Chief Technology Officer, Randy Merilatt, discusses the ins and outs of RDM Embedded 10.0. As one of the original developers of the project, Randy talks about new core API functions, RDMe’s addition of SQL and more.

Before I fully take on the CTO role, I am still in the process of discharging my final responsibilities as the principal developer of the new SQL for RDM Embedded (RDMe). In this blog article, I want to relate some of the experiences I have had as a software engineer who uses RDMe. Now, granted, I am not what one would consider an objective user. I am unabashedly biased. Moreover, I am an expert in the use of RDMe. After all, I was one of the original developers of the product. However, I have had no engineering involvement in its development for many years now and am now a user of the product of the engineering effort of others. So, what I am about to share is true and I do not exaggerate.

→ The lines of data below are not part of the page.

import Mathlib
import HarnessLib
import Summits.HubbardSuperconductivity.HubbardSuperconductivity.Theorems.KLProgrammeKLRegimeCountertermGridIdentity

/-!
# Route `KLProgramme` — child `KLRegimeCounterterm` (gen 3, `CountertermP2 klPredsV11 klWindowC`): the NODE IDENTITY (input (I1) of
# k3c3-p2's wholesale continuation, cell STATUS 2026-08-26T19:23:20Z) — at a flat-tube lattice momentum `p_k`, angle `θ_k = momentumAngle L k`,
# `ν_n(K)(θ_k) = K(k_F^K(θ_k)) + Σ_{i ≤ n} ℓ_i^G(K)(p_k)` for EVERY frame `K : TrigPolyC4v` (seat hubbard-kl-k3c3-p3)

The telescoping of the G-pieces (`sum_eval_klTwoLegPieceG`: `Σ_{i ≤ n} ℓ_i^G(K)(p) = D_n^G(K)(p) − P^G(K)(p)` at every `p`) and the two grid
identities of `…CountertermGridIdentity` (`D_n^G(K)(p_k) = ν_n(K)(θ_k)`, `P^G(K)(p_k) = K(k_F(θ_k))` on the flat tube) give the node
identity in the exact form the continuation consumes, plus its general-site form (with the flat cutoff and the angular means) and the
two-scale form `ν_n(K)(θ_k) − ν_m(K)(θ_k) = Σ_{m < i ≤ n} ℓ_i^G(K)(p_k)`.  Proofs only; nothing is asserted about the Hubbard model.
-/

noncomputable section

namespace Summit.HubbardSuperconductivity.HubbardSuperconductivity.Theorems.KLRegimeSplit

set_option linter.dupNamespace false -- summit = problem name (single-conjunct summit), D-0017

open Real Finset
open Literature.MathematicalPhysics.QuantumLattice Literature.Probability.LatticeModels
open Summit.HubbardSuperconductivity.HubbardSuperconductivity.Theorems.KLProgrammeLegKernels

section Model

variable (L M : ℕ) [NeZero L] [NeZero M]

/-- **NODE IDENTITY (flat tube).**  At a lattice momentum `p_k` of the flat tube (`|ε(p_k) − μ| ≤ klFlatR`), with `θ_k = momentumAngle L k`:
`ν_n(K)(θ_k) = K(k_F^K(θ_k)) + Σ_{i ≤ n} ℓ_i^G(K)(p_k)` — for EVERY frame `K : TrigPolyC4v` and every scale `n`. -/
theorem klLocalPart_latticeAngle_eq_frameOnCurve_add_sum_pieces (β U μ : ℝ) (K : TrigPolyC4v) (n : ℕ) {k : TorusSite 2 L}
    (hk : |nambuXi L μ k| ≤ klFlatR) :
    klLocalPart L M β U μ K n (momentumAngle L k) =
      K.eval (klFermiPoint μ K (momentumAngle L k)) +
        ∑ i ∈ range (n + 1), (klTwoLegPieceG L M β U μ K i).eval (latticeMomentum L k) := by
  rw [sum_eval_klTwoLegPieceG, eval_klTwoLegPolyG_latticeMomentum_of_flat L M β U μ K n hk,
    eval_klFrameProjG_latticeMomentum_of_flat L μ K hk]
  ring

/-- The node identity solved for the piece sum: `Σ_{i ≤ n} ℓ_i^G(K)(p_k) = ν_n(K)(θ_k) − K(k_F^K(θ_k))` on the flat tube. -/
theorem sum_eval_klTwoLegPieceG_latticeMomentum_of_flat (β U μ : ℝ) (K : TrigPolyC4v) (n : ℕ) {k : TorusSite 2 L}
    (hk : |nambuXi L μ k| ≤ klFlatR) :
    ∑ i ∈ range (n + 1), (klTwoLegPieceG L M β U μ K i).eval (latticeMomentum L k) =
      klLocalPart L M β U μ K n (momentumAngle L k) - K.eval (klFermiPoint μ K (momentumAngle L k)) := by
  rw [klLocalPart_latticeAngle_eq_frameOnCurve_add_sum_pieces L M β U μ K n hk]
  ring

/-- **NODE IDENTITY, general site.**  At ANY lattice momentum: `Σ_{i ≤ n} ℓ_i^G(K)(p_k) = (m_n − m_K) + χ_flat(k)·((ν_n(K)(θ_k) − m_n) −
(K(k_F θ_k) − m_K))` with `m_n = mean ν_n(K)`, `m_K = mean (K∘k_F)` — the δμ-flow increment plus the cut-off mean-free increment. -/
theorem sum_eval_klTwoLegPieceG_latticeMomentum (β U μ : ℝ) (K : TrigPolyC4v) (n : ℕ) (k : TorusSite 2 L) :
    ∑ i ∈ range (n + 1), (klTwoLegPieceG L M β U μ K i).eval (latticeMomentum L k) =
      (klAngularMean (klLocalPart L M β U μ K n) - klAngularMean (fun θ => K.eval (klFermiPoint μ K θ))) +
        klFlatCutoff L μ k *
          ((klLocalPart L M β U μ K n (momentumAngle L k) - klAngularMean (klLocalPart L M β U μ K n)) -
            (K.eval (klFermiPoint μ K (momentumAngle L k)) - klAngularMean (fun θ => K.eval (klFermiPoint μ K θ)))) := by
  rw [sum_eval_klTwoLegPieceG, eval_klTwoLegPolyG_latticeMomentum, eval_klFrameProjG_latticeMomentum]
  ring

/-- **Two scales at one node**: `ν_n(K)(θ_k) − ν_m(K)(θ_k) = Σ_{m < i ≤ n} ℓ_i^G(K)(p_k)` on the flat tube (`m ≤ n`). -/
theorem klLocalPart_sub_klLocalPart_latticeAngle_eq_sum_pieces (β U μ : ℝ) (K : TrigPolyC4v) {m n : ℕ} (hmn : m ≤ n)
    {k : TorusSite 2 L} (hk : |nambuXi L μ k| ≤ klFlatR) :
    klLocalPart L M β U μ K n (momentumAngle L k) - klLocalPart L M β U μ K m (momentumAngle L k) =
      ∑ i ∈ Ioc m n, (klTwoLegPieceG L M β U μ K i).eval (latticeMomentum L k) := by
  have hn := sum_eval_klTwoLegPieceG_latticeMomentum_of_flat L M β U μ K n hk
  have hm := sum_eval_klTwoLegPieceG_latticeMomentum_of_flat L M β U μ K m hk
  have hsplit : ∑ i ∈ range (n + 1), (klTwoLegPieceG L M β U μ K i).eval (latticeMomentum L k) =
      ∑ i ∈ range (m + 1), (klTwoLegPieceG L M β U μ K i).eval (latticeMomentum L k) +
        ∑ i ∈ Ioc m n, (klTwoLegPieceG L M β U μ K i).eval (latticeMomentum L k) := by
    rw [range_eq_Ico, range_eq_Ico]
    have h1 : Finset.Ico 0 (n + 1) = Finset.Ico 0 (m + 1) ∪ Finset.Ioc m n := by
      ext i; simp only [Finset.mem_union, Finset.mem_Ico, Finset.mem_Ioc]; omega
    have h2 : Disjoint (Finset.Ico 0 (m + 1)) (Finset.Ioc m n) := by
      rw [Finset.disjoint_left]; intro i hi hi'; simp only [Finset.mem_Ico, Finset.mem_Ioc] at hi hi'; omega
    rw [h1, Finset.sum_union h2]
  linarith

/-- **The piece at a node**: `ℓ_{n+1}^G(K)(p_k) = ν_{n+1}(K)(θ_k) − ν_n(K)(θ_k)` on the flat tube. -/
theorem eval_klTwoLegPieceG_succ_latticeMomentum_of_flat (β U μ : ℝ) (K : TrigPolyC4v) (n : ℕ) {k : TorusSite 2 L}
    (hk : |nambuXi L μ k| ≤ klFlatR) :
    (klTwoLegPieceG L M β U μ K (n + 1)).eval (latticeMomentum L k) =
      klLocalPart L M β U μ K (n + 1) (momentumAngle L k) - klLocalPart L M β U μ K n (momentumAngle L k) := by
  rw [klTwoLegPieceG_succ, eval_fsub, eval_klTwoLegPolyG_latticeMomentum_of_flat L M β U μ K (n + 1) hk,
    eval_klTwoLegPolyG_latticeMomentum_of_flat L M β U μ K n hk]

/-- **The scale-0 piece at a node**: `ℓ_0^G(K)(p_k) = ν_0(K)(θ_k) − K(k_F θ_k)` on the flat tube. -/
theorem eval_klTwoLegPieceG_zero_latticeMomentum_of_flat (β U μ : ℝ) (K : TrigPolyC4v) {k : TorusSite 2 L}
    (hk : |nambuXi L μ k| ≤ klFlatR) :
    (klTwoLegPieceG L M β U μ K 0).eval (latticeMomentum L k) =
      klLocalPart L M β U μ K 0 (momentumAngle L k) - K.eval (klFermiPoint μ K (momentumAngle L k)) := by
  rw [klTwoLegPieceG_zero, eval_fsub, eval_klTwoLegPolyG_latticeMomentum_of_flat L M β U μ K 0 hk,
    eval_klFrameProjG_latticeMomentum_of_flat L μ K hk]

end Model

end Summit.HubbardSuperconductivity.HubbardSuperconductivity.Theorems.KLRegimeSplit

end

SQL is essentially just an RDMe application program. While we have added some new core API functions to the RDMe runtime in order to support the needs of SQL, those new functions will be available to all users so that there is nothing that SQL utilizes from RDMe that is not available to everyone. Since, at the time of this writing, SQL is still under development, I must state that my use of RDMe has been primarily in a test and debug mode. That’s not to say that there hasn’t been some intensive RDMe use, however, as one of the example databases that is referenced in the new SQL User’s Guide contains several tables (record types) each containing well over 100,000 rows (record occurrences). To give you some idea of the breadth of RDMe runtime usage, the table at the end of this article shows all of the core API functions that are used in SQL. SQL also uses many of the RDMe PSP (Platform Support Package) functions.

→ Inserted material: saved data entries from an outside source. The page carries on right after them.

/-
COR-CM (cell pub-hodgecm2, stage 2 of the Hodge ladder) — Δ2 BRIDGE, the ι₁ ∕ ῑ₁ seam of the (c)+(d) residual, sub-socket S-c
«at ῑ₁ under the re-keyed `adm′`» (COORDINATOR 21:29Z).  Seat prover-pub-hodgecm2-d2bridge-wb-1-g0-0 (WALL-BREAKER 1).
The LINE-TYPE half of the conjugation dictionary: how the dictionary's two line-keyed predicates — `PhiMu i := ι₁ ∈ Φ^δ(a_i)` and
`adm i d := d.IsReflexOfTypeG ι₁ Φ^δ(a_i)` (`Φ^δ(a) = HodgeCM.SignRecipe.lineType a`, the δ-positive type of the Gram scalar) —
transform under `ι₁ ↦ ῑ₁ := conj ∘ ι₁`, and what they read in EITHER outcome of the T-SIGN test (`Φ_μ = Φ^δ(a)` «MIRROR» vs
`Φ_μ = Φ̄^δ(a)` «CONJ»).  Theorems only: no definition, no named fact, no `sorry`; nothing landed is edited or restated.
FRAMING: HC_CM is NOT proved; «Δ2 BRIDGE CLOSED» is NOT claimed; no pointer moves.
-/
import Summits.HodgeConjecture.CorCM.D2Bridge.ReflexOfTypeConj
import Summits.HodgeConjecture.CorCM.D2Bridge.HcmS1PinAdmLine
import HarnessLib

set_option autoImplicit false

/-!
# Δ2 bridge, S-c at ῑ₁: the δ-positive line type under complex conjugation

`Φ^δ(a) = lineType a = {τ | 0 < Im τ(δ_L a)}` (`HodgeCM/Model/Binders/JLiuLineType`).  With `ῑ := (starRingEnd ℂ).comp ι`
and `Φ̄ = HodgeCM.CMTypeOps.bar Φ` (the conjugate = complementary CM type):

* §1 `conjugate_mem_lineType_iff` ∕ `starRingEnd_comp_mem_lineType_iff` — `τ̄ ∈ Φ^δ(a) ↔ τ ∈ Φ^δ(−a)`;
  `bar_lineType` — **`Φ̄^δ(a) = Φ^δ(−a)`**: conjugating the type is negating the Gram scalar.
* §2 `isReflexOfTypeG_conj_lineType_iff` — **`d.IsReflexOfTypeG ῑ₁ Φ^δ(a) ↔ d.IsReflexOfTypeG ι₁ Φ^δ(−a)`** (the landed seam lemma
  `isReflexOfTypeG_conj_iff` + §1): the dictionary's admissibility RE-KEYED AT `ῑ₁` (branch (c-S), realisation (c-S.1)) is the
  LITERAL admissibility at the sign-flipped line — the two candidate edits of `liuDictionaryPin`'s `adm` coincide.
* §3 the two outcomes of the T-SIGN test at a line with Gram scalar `a` and character `μ`:
  `cmType_eq_lineType_neg_of_deltaNeg` — if `Im τ(δ_L a) < 0` on `Φ_μ` then `Φ_μ = Φ^δ(−a) = Φ̄^δ(a)` («CONJ»; the «MIRROR» case
  `Φ_μ = Φ^δ(a)` is prove-1's ✔ `cmType_eq_lineType_of_deltaPos`); and the admissibility junctions
  `isReflexOfTypeG_conj_cmType_iff_lineType_of_deltaNeg` — CONJ: **`d.IsReflexOfTypeG ῑ₁ Φ_μ ↔ d.IsReflexOfTypeG ι₁ Φ^δ(a)`**
  (S1 run at the geometric instance `ῑ₁` feeds the dictionary's `adm` AS KEYED — the (c)+(d) socket closes at `ῑ₁`),
  `isReflexOfTypeG_conj_cmType_iff_lineType_neg_of_deltaPos` — MIRROR: `d.IsReflexOfTypeG ῑ₁ Φ_μ ↔ d.IsReflexOfTypeG ι₁ Φ^δ(−a)`
  (S1 at `ῑ₁` feeds only the RE-KEYED `adm′`), and the `PhiMu` readings `starRingEnd_comp_mem_cmType_iff_of_deltaNeg ∕ _of_deltaPos`
  (CONJ: Liu's «`τ′ ∈ Φ_μ`» at `τ′ = ῑ₁` IS the dictionary's `PhiMu i`; MIRROR: it is its negation at the flipped line).

References: Y. Liu, arXiv:2102.11518 = Camb. J. Math. 9 (2021), Def. 4.3 (2), Rem. 4.4, Def. 4.12 (FJcycle.tex l. 2102–2108),
proof of Thm. 4.18 l. 2250; G. Shimura, *Abelian Varieties with CM* (1998) §8.3 Prop. 28.  HC_CM is NOT proved.
-/

noncomputable section

namespace Summit.HodgeConjecture.CorCM.D2Bridge

open NumberField NumberField.ComplexEmbedding
open Literature.AlgebraicGeometry.Motives (CMType)
open Literature.AlgebraicGeometry.ShimuraVarieties (conjRingHomK)
open Literature.NumberTheory.Automorphic Literature.NumberTheory.Automorphic.IdeleClassGroup
open Literature.NumberTheory.GelbartRogawski1991.UnitaryDualPair (imagUnit)
open HodgeCM.Model (LiuCMSide)
open HodgeCM.SignRecipe (lineType)

variable {L : HodgeCM.CMField}

/-! ## §1 `Φ̄^δ(a) = Φ^δ(−a)` -/

/-- A totally real scalar stays totally real under negation. [folklore] -/
theorem conjRingHomK_neg_of_eq {a : L} (ha : conjRingHomK L a = a) : conjRingHomK L (-a) = -a := by
  rw [map_neg, ha]

/-- **`τ̄ ∈ Φ^δ(a) ↔ τ ∈ Φ^δ(−a)`**: `Im τ̄(δ a) = − Im τ(δ a) = Im τ(δ·(−a))`. [cite: Liu2021, Definition 4.12] -/
theorem conjugate_mem_lineType_iff {a : L} (ha : conjRingHomK L a = a) (ha0 : a ≠ 0) (τ : (L : Type) →+* ℂ) :
    conjugate τ ∈ (lineType a ha ha0).1 ↔ τ ∈ (lineType (-a) (conjRingHomK_neg_of_eq ha) (neg_ne_zero.mpr ha0)).1 := by
  rw [HodgeCM.SignRecipe.mem_lineType_iff, HodgeCM.SignRecipe.mem_lineType_iff, conjugate_coe_eq, Complex.conj_im,
    mul_neg, map_neg, Complex.neg_im]

/-- The same with the conjugate embedding written `(starRingEnd ℂ).comp τ` (the Δ2 files' `ῑ`). [cite: Liu2021, Definition 4.12] -/
theorem starRingEnd_comp_mem_lineType_iff {a : L} (ha : conjRingHomK L a = a) (ha0 : a ≠ 0) (τ : (L : Type) →+* ℂ) :
    (starRingEnd ℂ).comp τ ∈ (lineType a ha ha0).1 ↔
      τ ∈ (lineType (-a) (conjRingHomK_neg_of_eq ha) (neg_ne_zero.mpr ha0)).1 := by
  have hc : (starRingEnd ℂ).comp τ = conjugate τ := RingHom.ext fun _ => rfl
  rw [hc, conjugate_mem_lineType_iff]

/-- **`Φ̄^δ(a) = Φ^δ(−a)`**: the conjugate (complementary) type of the δ-positive type of `a` is the δ-positive type of `−a`.
[cite: Liu2021, Definition 4.12 and Remark 4.4] -/
theorem bar_lineType (a : L) (ha : conjRingHomK L a = a) (ha0 : a ≠ 0) :
    HodgeCM.CMTypeOps.bar (lineType a ha ha0) = lineType (-a) (conjRingHomK_neg_of_eq ha) (neg_ne_zero.mpr ha0) := by
  apply Subtype.ext
  ext τ
  rw [HodgeCM.CMTypeOps.mem_bar_iff, ← HodgeCM.CMTypeOps.conjugate_mem_iff_notMem, conjugate_mem_lineType_iff]

/-- `Φ^δ(−(−a)) = Φ^δ(a)` (bookkeeping). [folklore] -/
theorem lineType_neg_neg (a : L) (ha : conjRingHomK L a = a) (ha0 : a ≠ 0) :
    lineType (-(-a)) (conjRingHomK_neg_of_eq (conjRingHomK_neg_of_eq ha)) (neg_ne_zero.mpr (neg_ne_zero.mpr ha0)) =
      lineType a ha ha0 :=
  HodgeCM.SignRecipe.lineType_congr (neg_neg a) _ _ ha ha0

/-- `Φ̄^δ(−a) = Φ^δ(a)`. [cite: Liu2021, Definition 4.12 and Remark 4.4] -/
theorem bar_lineType_neg (a : L) (ha : conjRingHomK L a = a) (ha0 : a ≠ 0) :
    HodgeCM.CMTypeOps.bar (lineType (-a) (conjRingHomK_neg_of_eq ha) (neg_ne_zero.mpr ha0)) = lineType a ha ha0 := by
  rw [bar_lineType, lineType_neg_neg]

/-! ## §2 The dictionary's `adm` under `ι₁ ↦ ῑ₁`: re-keying at `ῑ₁` = flipping the sign of the Gram scalar -/

/-- **`d.IsReflexOfTypeG ῑ₁ Φ^δ(a) ↔ d.IsReflexOfTypeG ι₁ Φ^δ(−a)`** — the admissibility predicate of `liuDictionaryPin` re-keyed at the
conjugate presentation embedding is the literal predicate at the sign-flipped line (✔ `isReflexOfTypeG_conj_iff` + `bar_lineType`).
[cite: Liu2021, Definition 4.3, Remark 4.4, Definition 4.12] [cite: Shimura1998, §8.3 Prop. 28] -/
theorem isReflexOfTypeG_conj_lineType_iff (ι₁ : (L : Type) →+* ℂ) (d : LiuCMSide) (a : L) (ha : conjRingHomK L a = a)
    (ha0 : a ≠ 0) :
    d.IsReflexOfTypeG ((starRingEnd ℂ).comp ι₁) (lineType a ha ha0) ↔
      d.IsReflexOfTypeG ι₁ (lineType (-a) (conjRingHomK_neg_of_eq ha) (neg_ne_zero.mpr ha0)) := by
  rw [isReflexOfTypeG_conj_iff, bar_lineType]

/-- The same read from the other side: `d.IsReflexOfTypeG ι₁ Φ^δ(a) ↔ d.IsReflexOfTypeG ῑ₁ Φ^δ(−a)`.
[cite: Liu2021, Definition 4.3, Remark 4.4, Definition 4.12] -/
theorem isReflexOfTypeG_lineType_iff_conj_neg (ι₁ : (L : Type) →+* ℂ) (d : LiuCMSide) (a : L) (ha : conjRingHomK L a = a)
    (ha0 : a ≠ 0) :
    d.IsReflexOfTypeG ι₁ (lineType a ha ha0) ↔
      d.IsReflexOfTypeG ((starRingEnd ℂ).comp ι₁) (lineType (-a) (conjRingHomK_neg_of_eq ha) (neg_ne_zero.mpr ha0)) := by
  rw [isReflexOfTypeG_conj_lineType_iff, lineType_neg_neg]

/-! ## §3 The two outcomes of the T-SIGN test at a line `(μ, a)` -/

section TSign

variable (ι₁ : (L : Type) →+* ℂ)
  {μ : Literature.NumberTheory.Automorphic.IdeleClassGroup L →ₜ* Circle} (hμ : IsConjugateSymplectic L μ)

/-- **CONJ outcome**: if `Im τ(δ_L·a) < 0` for every `τ ∈ Φ_μ`, then `Φ_μ = Φ^δ(−a)` (`= Φ̄^δ(a)`, `bar_lineType`) — the mirror image
of ✔ `cmType_eq_lineType_of_deltaPos`. [cite: Liu2021, Definition 4.12 (FJcycle.tex l. 2102–2108)] -/
theorem cmType_eq_lineType_neg_of_deltaNeg (a : L) (ha : IsCMField.complexConj (L : Type) a = a) (ha0 : a ≠ 0)
    (hΦ : ∀ τ : (L : Type) →+* ℂ, τ ∈ hμ.cmType.1 → (τ (imagUnit (L : Type) * a)).im < 0) :
    hμ.cmType = lineType (-a) (conjRingHomK_neg_of_eq ha) (neg_ne_zero.mpr ha0) :=
  cmType_eq_of_subset _ _ fun τ hτ => by
    rw [HodgeCM.SignRecipe.mem_lineType_iff, HodgeCM.SignRecipe.eta_eq_imagUnit, mul_neg, map_neg, Complex.neg_im, neg_pos]
    exact hΦ τ hτ

/-- CONJ outcome, conjugate form: `Φ_μ = Φ̄^δ(a)`. [cite: Liu2021, Definition 4.12, Remark 4.4] -/
theorem cmType_eq_bar_lineType_of_deltaNeg (a : L) (ha : IsCMField.complexConj (L : Type) a = a) (ha0 : a ≠ 0)
    (hΦ : ∀ τ : (L : Type) →+* ℂ, τ ∈ hμ.cmType.1 → (τ (imagUnit (L : Type) * a)).im < 0) :
    hμ.cmType = HodgeCM.CMTypeOps.bar (lineType a ha ha0) := by
  rw [bar_lineType]; exact cmType_eq_lineType_neg_of_deltaNeg hμ a ha ha0 hΦ

/-- **CONJ outcome, the admissibility junction**: S1 run at the geometric instance `ῑ₁` certifies `d.IsReflexOfTypeG ῑ₁ Φ_μ`
(wb-2's `exists_dLiu_of_objOne_conj` ∕ ✔ `exists_dLiu_of_objOne` at `ῑ₁`), and under CONJ this IS the dictionary's
`adm i d = d.IsReflexOfTypeG ι₁ Φ^δ(a_i)` AS KEYED — so in this outcome the (c)+(d) socket is fed at `ῑ₁` with no re-key.
[cite: Liu2021, Definition 4.3, Remark 4.4, Definition 4.12] -/
theorem isReflexOfTypeG_conj_cmType_iff_lineType_of_deltaNeg (a : L) (ha : IsCMField.complexConj (L : Type) a = a) (ha0 : a ≠ 0)
    (hΦ : ∀ τ : (L : Type) →+* ℂ, τ ∈ hμ.cmType.1 → (τ (imagUnit (L : Type) * a)).im < 0) (d : LiuCMSide) :
    d.IsReflexOfTypeG ((starRingEnd ℂ).comp ι₁) hμ.cmType ↔ d.IsReflexOfTypeG ι₁ (lineType a ha ha0) := by
  rw [isReflexOfTypeG_conj_iff, cmType_eq_bar_lineType_of_deltaNeg hμ a ha ha0 hΦ, HodgeCM.CMTypeOps.bar_bar]

/-- **MIRROR outcome, the admissibility junction**: under `0 < Im τ(δ_L·a)` on `Φ_μ` (the Ω-pin's orientation hypothesis as landed),
`d.IsReflexOfTypeG ῑ₁ Φ_μ ↔ d.IsReflexOfTypeG ι₁ Φ^δ(−a)` — S1 at `ῑ₁` feeds only the RE-KEYED predicate (the sign-flipped line), not
`adm i` as keyed; this is the one-conjugation residual of branch (c-S). [cite: Liu2021, Definition 4.3, Remark 4.4, Definition 4.12] -/
theorem isReflexOfTypeG_conj_cmType_iff_lineType_neg_of_deltaPos [IsGalois ℚ L] (a : L)
    (ha : IsCMField.complexConj (L : Type) a = a)
    (ha0 : a ≠ 0) (hΦ : ∀ τ : (L : Type) →+* ℂ, τ ∈ hμ.cmType.1 → 0 < (τ (imagUnit (L : Type) * a)).im) (d : LiuCMSide) :
    d.IsReflexOfTypeG ((starRingEnd ℂ).comp ι₁) hμ.cmType ↔
      d.IsReflexOfTypeG ι₁ (lineType (-a) (conjRingHomK_neg_of_eq ha) (neg_ne_zero.mpr ha0)) := by
  rw [cmType_eq_lineType_of_deltaPos hμ a ha ha0 hΦ, isReflexOfTypeG_conj_lineType_iff]

/-- **CONJ outcome, the `PhiMu` reading**: Liu's side condition «`τ′ ∈ Φ_μ`» at the geometric pin `τ′ = ῑ₁` IS the dictionary's
`PhiMu i = (ι₁ ∈ Φ^δ(a_i))`. [cite: Liu2021, proof of Theorem 4.18 (FJcycle.tex l. 2250), Definition 4.12] -/
theorem starRingEnd_comp_mem_cmType_iff_of_deltaNeg (a : L) (ha : IsCMField.complexConj (L : Type) a = a) (ha0 : a ≠ 0)
    (hΦ : ∀ τ : (L : Type) →+* ℂ, τ ∈ hμ.cmType.1 → (τ (imagUnit (L : Type) * a)).im < 0) :
    (starRingEnd ℂ).comp ι₁ ∈ hμ.cmType.1 ↔ ι₁ ∈ (lineType a ha ha0).1 := by
  rw [cmType_eq_lineType_neg_of_deltaNeg hμ a ha ha0 hΦ, starRingEnd_comp_mem_lineType_iff, lineType_neg_neg]

/-- **MIRROR outcome, the `PhiMu` reading**: `ῑ₁ ∈ Φ_μ ↔ ι₁ ∈ Φ^δ(−a)` (equivalently `ι₁ ∉ Φ^δ(a)`): at a `PhiMu` line Liu's
«`τ′ ∈ Φ_μ`» FAILS at the geometric pin `τ′ = ῑ₁`. [cite: Liu2021, proof of Theorem 4.18 (FJcycle.tex l. 2250), Definition 4.12] -/
theorem starRingEnd_comp_mem_cmType_iff_of_deltaPos [IsGalois ℚ L] (a : L) (ha : IsCMField.complexConj (L : Type) a = a)
    (ha0 : a ≠ 0)
    (hΦ : ∀ τ : (L : Type) →+* ℂ, τ ∈ hμ.cmType.1 → 0 < (τ (imagUnit (L : Type) * a)).im) :
    (starRingEnd ℂ).comp ι₁ ∈ hμ.cmType.1 ↔ ι₁ ∈ (lineType (-a) (conjRingHomK_neg_of_eq ha) (neg_ne_zero.mpr ha0)).1 := by
  rw [cmType_eq_lineType_of_deltaPos hμ a ha ha0 hΦ, starRingEnd_comp_mem_lineType_iff]

/-- MIRROR outcome, negative form: at a `PhiMu` line (`ι₁ ∈ Φ^δ(a)`), `ῑ₁ ∉ Φ_μ`. [cite: Liu2021, Definition 4.12] -/
theorem starRingEnd_comp_notMem_cmType_of_deltaPos [IsGalois ℚ L] (a : L) (ha : IsCMField.complexConj (L : Type) a = a)
    (ha0 : a ≠ 0)
    (hΦ : ∀ τ : (L : Type) →+* ℂ, τ ∈ hμ.cmType.1 → 0 < (τ (imagUnit (L : Type) * a)).im)
    (hι : ι₁ ∈ (lineType a ha ha0).1) : (starRingEnd ℂ).comp ι₁ ∉ hμ.cmType.1 := by
  rw [cmType_eq_lineType_of_deltaPos hμ a ha ha0 hΦ]
  have hc : (starRingEnd ℂ).comp ι₁ = conjugate ι₁ := RingHom.ext fun _ => rfl
  rw [hc, HodgeCM.CMTypeOps.conjugate_mem_iff_notMem, not_not]
  exact hι

end TSign

end Summit.HodgeConjecture.CorCM.D2Bridge

end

The version of RDMe being used is the new version that will be released with SQL. It is based on RDMe 10.0. I have performed my testing using one or more (when testing database unions) RDMe Transactional File Servers (TFS) running as separate processes on my quad-core Windows 7 computer. In all of the testing I have done so far, I have encountered many bugs in my own (new) code but I have encountered very few bugs in the RDMe runtime. In fact, the only bugs I have encountered have been in the new functionality that is being added to the RDMe runtime to support SQL (subsequently fixed, by the way). I have had no problems whatsoever in my use of the RDMe 10.0 system. It has operated for me with very good performance and is a high availability database. In fact, this also seems to be true of our other RDMe 10.0 users. Since its release last July, we have had very few reports of any problems with it from our users—a credit to the great work put in by the Raima Q/A team.

I have come to love the TFS architecture because it has yet to crash. SQL has crashed often during debug sessions (the inevitable memory fault, etc.), but the TFS simply recognizes the disconnection and continues to run. Because the RDMe runtime is separate from the TFS, it is much more difficult for an application to corrupt the database (not impossible, just more difficult). I have not yet had any database corruption occur in my testing and debugging of SQL.

I also love the read-only transaction capability and have incorporated its use into the new SQL’s SELECT statement processing. When read-only transaction mode is used, executing a SELECT statement will automatically issue d_trrobegin call instead of issuing the needed table read locks. No locks are needed and no blocking of any database operations occur. It is very fast, and very clean.

If you are an RDM Embedded user and you have not yet decided to upgrade to version 10.0, let me encourage you to do so. Explore the capabilities that the new TFS architecture provides. The flexibility and reliability you will gain, I believe, is well worth it.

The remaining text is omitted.